I,ve never been to this show before but am booked in to go this Thursday, unfortunately for personal reasons I need electric so couldnt book with MHF group. However have booked direct with Stone leisure and electric with LX electric. The weather here at home at the moment is terrible, heavy rain. Does anyone know what the ground is like at this show when it has been raining. It appears most of the pitches are grass. Will I need a tow rope to get pulled out ! !.
Any advice from those that have attended in other years appreciated
Dave,


----------



## drcotts (Feb 23, 2006)

Hi
Generally Its a bit iffy (stated for the conveinience of oethers who may be going). there are roads round the site but a lot of pitches are on grass and if its boggy its a problem. We never book this show as the first year we went we arrived to the river (that runs past the site) flowing across the entry road. 

We were going to stop by for the weekend on our way to cornwall this weekend but decided against it..

however if you have booked electric then you will probally be on the hardstanding thats next to the main exhibition area. Others may reply so keep an eye out but i think yoiu should be OK. they show is great and our favourite..i just wish it was easier to get to as for us we have to go through bristol.

Phill


----------



## loddy (Feb 12, 2007)

I have been with MHF to shepton about 3 times and we always get put on hard standing, also noticed one year there was EHU 

Loddy


----------



## RedSonja (May 22, 2006)

Motorhome Facts pitch is always on hardstanding at opposite the sheds. As far as I am aware it is the same this year so even if its heavy rain you will be fine.

Sonja


----------



## rayc (Jun 3, 2008)

RedSonja said:


> Motorhome Facts pitch is always on hardstanding at opposite the sheds.

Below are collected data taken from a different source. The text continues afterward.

/-- Regime II (`twY < ℓX`): a C-vertex parameter `v` with `0 ≤ v ≤ X/2`, `tw ≤ vX`, `vY ≤ ℓ` and
`P ≤ v(X - v)` (namely `v₀ = ℓ/Y`, replaced by `X/2` if `v₀ > X/2`). -/
theorem regimeII_vertex (t w ℓ P : ℝ) (ht : 0 ≤ t) (hY : 0 ≤ w - t / 2) (hℓ : 0 ≤ ℓ)
    (hℓc : ℓ ≤ (w + t / 2) * (w - t / 2))
    (hII : (w - t / 2) ^ 2 * P ≤ ℓ * ((w + t / 2) * (w - t / 2) - ℓ))
    (hr : t * w * (w - t / 2) < ℓ * (w + t / 2)) :
    ∃ v : ℝ, 0 ≤ v ∧ 2 * v ≤ w + t / 2 ∧ t * w ≤ v * (w + t / 2) ∧ v * (w - t / 2) ≤ ℓ ∧
      P ≤ v * ((w + t / 2) - v) := by
  have hw : 0 ≤ w := by linarith
  have hX : 0 ≤ w + t / 2 := by linarith
  have hℓX : 0 < ℓ * (w + t / 2) := lt_of_le_of_lt (mul_nonneg (mul_nonneg ht hw) hY) hr
  have hℓpos : 0 < ℓ := by
    rcases eq_or_lt_of_le hℓ with h | h
    · rw [← h, zero_mul] at hℓX; exact absurd hℓX (lt_irrefl 0)
    · exact h
  have hXpos : 0 < w + t / 2 := by
    rcases eq_or_lt_of_le hX with h | h
    · rw [← h, mul_zero] at hℓX; exact absurd hℓX (lt_irrefl 0)
    · exact h
  have hYpos : 0 < w - t / 2 := by
    rcases eq_or_lt_of_le hY with h | h
    · exfalso; rw [← h, mul_zero] at hℓc; linarith
    · exact h
  set v₀ : ℝ := ℓ / (w - t / 2) with hv₀def
  have hv₀Y : v₀ * (w - t / 2) = ℓ := by rw [hv₀def]; exact div_mul_cancel₀ ℓ hYpos.ne'
  have hv₀0 : 0 ≤ v₀ := by rw [hv₀def]; positivity
  have hPv₀ : P ≤ v₀ * ((w + t / 2) - v₀) := by
    have h1 : (w - t / 2) ^ 2 * P ≤ (w - t / 2) ^ 2 * (v₀ * ((w + t / 2) - v₀)) := by
      calc (w - t / 2) ^ 2 * P ≤ ℓ * ((w + t / 2) * (w - t / 2) - ℓ) := hII
        _ = (w - t / 2) ^ 2 * (v₀ * ((w + t / 2) - v₀)) := by rw [← hv₀Y]; ring
    exact le_of_mul_le_mul_left h1 (by positivity)
  have htwv₀ : t * w ≤ v₀ * (w + t / 2) := by
    have h1 : (t * w) * (w - t / 2) ≤ (v₀ * (w + t / 2)) * (w - t / 2) := by
      calc (t * w) * (w - t / 2) = t * w * (w - t / 2) := by ring
        _ ≤ ℓ * (w + t / 2) := hr.le
        _ = (v₀ * (w + t / 2)) * (w - t / 2) := by rw [← hv₀Y]; ring
    exact le_of_mul_le_mul_right h1 hYpos
  by_cases h2 : 2 * v₀ ≤ w + t / 2
  · exact ⟨v₀, hv₀0, h2, htwv₀, hv₀Y.le, hPv₀⟩
  · refine ⟨(w + t / 2) / 2, by positivity, by linarith, ?_, ?_, ?_⟩
    · nlinarith [sq_nonneg (w - t / 2)]
    · have h3 : (w + t / 2) * (w - t / 2) < 2 * v₀ * (w - t / 2) :=
        mul_lt_mul_of_pos_right (lt_of_not_ge h2) hYpos
      have h4 : 2 * v₀ * (w - t / 2) = 2 * ℓ := by rw [← hv₀Y]; ring
      nlinarith [h3, h4]
    · nlinarith [hPv₀, sq_nonneg (v₀ - (w + t / 2) / 2)]
/-- **The bootstrap at one volume** (rate-free bound + collar bound, constants depending on the package
constants only). [cite: AizenmanEtAl2001, §2 and proof of Thm 2] -/
theorem c1_volume_bootstrap {Nf : ℕ} {s₀ C p s₀' Cf pf θ : ℝ} (hC : 0 < C) (hCf : 0 < Cf) (hθ0 : 0 < θ)
    (hθ1 : θ ≤ 1)
    (hT : ∀ s : ℝ, 0 < s → s ≤ s₀ →
      ∀ (β : ℝ) (mq : Fin Nf → ℝ) (f : Fin Nf), -9 ≤ mq f → mq f ≤ 1 → ∀ (S : ℕ),
        (0 < ∫ U : GaugeConfig 4 (2 * S + 1) (Matrix.specialUnitaryGroup (Fin 3) ℂ),
            ‖(diracMatrix U mq).det‖ ∂(wilsonMeasure (fundamentalRep (Fin 3)) β)) ∧
        (∀ (s₁ s₂ s₃ : ℝ), 0 ≤ s₁ → s₁ ≤ s₀ → 0 ≤ s₂ → s₂ ≤ s₀ → 0 ≤ s₃ → s₃ ≤ s₀ →
          ∀ (A₁ A₂ A₃ : Finset (TorusSite 4 (2 * S + 1))),
            AdmissibleSide S A₁ → AdmissibleSide S A₂ → AdmissibleSide S A₃ →
          ∀ (a₁ b₁ a₂ b₂ a₃ b₃ : TorusSite 4 (2 * S + 1)),
          Integrable (fun U : GaugeConfig 4 (2 * S + 1) (Matrix.specialUnitaryGroup (Fin 3) ℂ) =>
            ‖(diracMatrix U mq).det‖ *
              (blockNorm (gside A₁ (wilsonD U (mq f))) a₁ b₁ ^ s₁ *
                blockNorm (gside A₂ (wilsonD U (mq f))) a₂ b₂ ^ s₂ *
                blockNorm (gside A₃ (wilsonD U (mq f))) a₃ b₃ ^ s₃))
            (wilsonMeasure (fundamentalRep (Fin 3)) β)) ∧
        (∀ (A : Finset (TorusSite 4 (2 * S + 1))), AdmissibleSide S A →
          ∀ᵐ U ∂(wilsonMeasure (fundamentalRep (Fin 3)) β), (sideMatrix A (wilsonD U (mq f))).det ≠ 0) ∧
        (∀ x y : TorusSite 4 (2 * S + 1),
          pqE Nf S β mq (fun U => blockNorm (wilsonD U (mq f))⁻¹ x y ^ s) ≤ C * (1 + |β|) ^ p) ∧
        (∀ (x : TorusSite 4 (2 * S + 1)) (r : ℕ), 1 ≤ r → r + 1 ≤ S →
          ∀ (A : Finset (TorusSite 4 (2 * S + 1))),
            (A = ebox S x r ∨ A = (ebox S x r)ᶜ ∨ A = (ball S x r)ᶜ) →
          ∀ a b c d : TorusSite 4 (2 * S + 1), a ∈ A → b ∈ A →
            pqE Nf S β mq (fun U =>
                blockNorm (gside A (wilsonD U (mq f))) a b ^ s * blockNorm (wilsonD U (mq f))⁻¹ c d ^ s) ≤
              C * (1 + |β|) ^ p * (1 + (r : ℝ)) ^ p *
                pqE Nf S β mq (fun U => blockNorm (wilsonD U (mq f))⁻¹ c d ^ s)) ∧
        (∀ (x : TorusSite 4 (2 * S + 1)) (ℓ : ℕ), 1 ≤ ℓ → 3 * ℓ + 4 ≤ S →
          ∀ u u' v v' y : TorusSite 4 (2 * S + 1),
            u' ∈ ebox S x (3 * ℓ + 2) → u' ∉ ebox S x ℓ → v ∈ ebox S x (3 * ℓ + 2) → v ∉ ebox S x ℓ →
            v' ∉ ebox S x (3 * ℓ + 2) → y ∉ ebox S x (3 * ℓ + 2) →
              pqE Nf S β mq (fun U =>
                  blockNorm (gside (ebox S x ℓ) (wilsonD U (mq f))) x u ^ s *
                    blockNorm (wilsonD U (mq f))⁻¹ u' v ^ s *
                    blockNorm (gside (ebox S x (3 * ℓ + 2))ᶜ (wilsonD U (mq f))) v' y ^ s) ≤
                C * (1 + |β|) ^ p * (1 + (ℓ : ℝ)) ^ p *
                  pqE Nf S β mq (fun U =>
                    blockNorm (gside (ebox S x ℓ) (wilsonD U (mq f))) x u ^ s *
                      blockNorm (gside (ebox S x (3 * ℓ + 2))ᶜ (wilsonD U (mq f))) v' y ^ s)))
    (hF : ∀ s : ℝ, 0 < s → s ≤ s₀' →
      ∀ (β : ℝ) (mq : Fin Nf → ℝ) (f : Fin Nf), -9 ≤ mq f → mq f ≤ 1 →
      ∀ (S : ℕ) (x : TorusSite 4 (2 * S + 1)) (ℓ : ℕ), 1 ≤ ℓ → 3 * ℓ + 4 ≤ S →
      ∀ u v' y : TorusSite 4 (2 * S + 1),
        u ∈ ebox S x ℓ → v' ∉ ebox S x (3 * ℓ + 2) → y ∉ ebox S x (3 * ℓ + 2) →
        pqE Nf S β mq (fun U =>
            blockNorm (gside (ebox S x ℓ) (wilsonD U (mq f))) x u ^ s *
              blockNorm (gside (ebox S x (3 * ℓ + 2))ᶜ (wilsonD U (mq f))) v' y ^ s) ≤
          Cf * (1 + |β|) ^ pf * (1 + (ℓ : ℝ)) ^ pf *
            (pqE Nf S β mq (fun U => blockNorm (gside (ebox S x ℓ) (wilsonD U (mq f))) x u ^ s) ^ θ +
              pqE Nf S β mq (fun U => blockNorm (gside (ebox S x ℓ) (wilsonD U (mq f))) x u ^ s)) *
            pqE Nf S β mq (fun U =>
              blockNorm (gside (ebox S x (3 * ℓ + 2))ᶜ (wilsonD U (mq f))) v' y ^ s))
    (hCR : CollarResolventBounds) :
    ∃ C₁ c₁ Cb cb CM cM : ℝ, 1 ≤ C₁ ∧ 0 ≤ c₁ ∧ 1 ≤ Cb ∧ 0 ≤ cb ∧ 0 ≤ CM ∧ 0 ≤ cM ∧
      ∀ (β t : ℝ) (mq : Fin Nf → ℝ) (f : Fin Nf) (S ℓ₀ : ℕ) (κ : ℝ),
        0 < t → t ≤ 1 → t ≤ s₀ → t ≤ s₀' → -9 ≤ mq f → mq f ≤ 1 → 1 ≤ ℓ₀ → ℓ₀ ≤ S → 0 ≤ κ →
        (∀ w : Site 4, w ∈ box 4 S → ‖w‖ = (ℓ₀ : ℝ) →
          pqE Nf S β mq (fun U => blockNorm (wilsonD U (mq f))⁻¹ 0 (Torus.proj (2 * S + 1) w) ^ t) ≤
            ((ℓ₀ : ℝ) * (1 + |β|)) ^ (-κ)) →
        (∀ v : Site 4, v ∈ box 4 S → ℓ₀ ≤ Site.supNorm v →
          pqE Nf S β mq (fun U => blockNorm (wilsonD U (mq f))⁻¹ 0 (Torus.proj (2 * S + 1) v) ^ t) ≤
            C₁ * ((ℓ₀ : ℝ) * (1 + |β|)) ^ (c₁ - κ)) ∧
        (3 * ℓ₀ + 4 ≤ S → Cb * ((ℓ₀ : ℝ) * (1 + |β|)) ^ (cb - θ * κ) ≤ 1 →
          ∀ v : Site 4, v ∈ box 4 S →
            ∃ b M : ℝ, 0 ≤ b ∧ b ≤ Cb * ((ℓ₀ : ℝ) * (1 + |β|)) ^ (cb - θ * κ) ∧ 0 ≤ M ∧
              M ≤ CM * ((ℓ₀ : ℝ) * (1 + |β|)) ^ cM ∧
              pqE Nf S β mq (fun U => blockNorm (wilsonD U (mq f))⁻¹ 0 (Torus.proj (2 * S + 1) v) ^ t) ≤
                M * b ^ (Site.supNorm v / (3 * ℓ₀ + 4))) := by
  obtain ⟨cT, hcT, hRall⟩ := c1_collar_defs hCR
  -- the master constants
  set 𝕂 : ℝ := max (max 2 (cT ^ 2)) (max (max (C * 6 ^ (max p 0)) (Cf * 6 ^ (max pf 0))) ((14 : ℝ) ^ 4)) with h𝕂
  set 𝕔 : ℝ := 2 * max p 0 + 2 * max pf 0 + 4 with h𝕔
  have hK2 : 2 ≤ 𝕂 := c1_two_le_K h𝕂
  have hK1 : 1 ≤ 𝕂 := by linarith
  have hc0 : 0 ≤ 𝕔 := c1_c_nonneg (p := p) (pf := pf) h𝕔
  refine ⟨𝕂 ^ 4, ((4 : ℕ) : ℝ) * 𝕔, 𝕂 ^ 23, ((23 : ℕ) : ℝ) * 𝕔, 𝕂 ^ 1, ((1 : ℕ) : ℝ) * 𝕔,
    one_le_pow₀ hK1, by positivity, one_le_pow₀ hK1, by positivity, by positivity, by positivity, ?_⟩
  intro β t mq f S ℓ₀ κ ht0 ht1 hts hts' hm9 hm1 hℓ1 hℓS hκ hshell
  -- the clauses at this volume
  obtain ⟨-, hT0, hTinv, hT5, hTdec, hT1⟩ := hT t ht0 hts β mq f hm9 hm1 S
  have hFar := hF t ht0 hts' β mq f hm9 hm1 S
  have hR : ∀ (U : GaugeConfig 4 (2 * S + 1) (Matrix.specialUnitaryGroup (Fin 3) ℂ))
      (x : TorusSite 4 (2 * S + 1)), _ := fun U x => hRall S U (mq f) x
  have hΘ0 : 0 < (ℓ₀ : ℝ) * (1 + |β|) := by
    have : (1 : ℝ) ≤ ℓ₀ := by exact_mod_cast hℓ1
    have := abs_nonneg β
    positivity
  refine ⟨fun v hv hn => ?_, fun hfit hsmall v hv => ?_⟩
  · have h := c1_ratefree ht0 ht1 hts hcT hC h𝕂 h𝕔 hT0 hTinv hTdec hR hℓ1 hℓS rfl hshell v hv hn
    rw [sub_eq_add_neg, Real.rpow_add hΘ0, ← mul_assoc]
    exact h
  · have hsmall' : 𝕂 ^ 23 * ((ℓ₀ : ℝ) * (1 + |β|)) ^ (((23 : ℕ) : ℝ) * 𝕔) *
        ((ℓ₀ : ℝ) * (1 + |β|)) ^ (-(θ * κ)) ≤ 1 := by
      rw [mul_assoc, ← Real.rpow_add hΘ0, ← sub_eq_add_neg]
      exact hsmall
    obtain ⟨b, M, hb0, hb, hM0, hM, hE⟩ := c1_collar_bound ht0 ht1 hts hcT hC hCf hθ0 hθ1 h𝕂 h𝕔 hT0 hTinv hT5
      hTdec hT1 hFar hR hℓ1 hℓS rfl hκ hshell hfit hsmall' v hv
    refine ⟨b, M, hb0, ?_, hM0, hM, hE⟩
    rw [sub_eq_add_neg, Real.rpow_add hΘ0, ← mul_assoc]
    exact hb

As far as I am aware it is the same this year so even if its heavy rain you will be fine.
> 
> Sonja


The OP is not booked with MHF as he wants EHU which is not supplied to the MHF area.


----------



## oldenstar (Nov 9, 2006)

Have just been told that it has only just started raining at the Showground, and that as they have missed most of the rains this year the ground is in fact very hard.

However the forecast is a bit iffy so am prepared for a bit more in-van time this year.

Paul


----------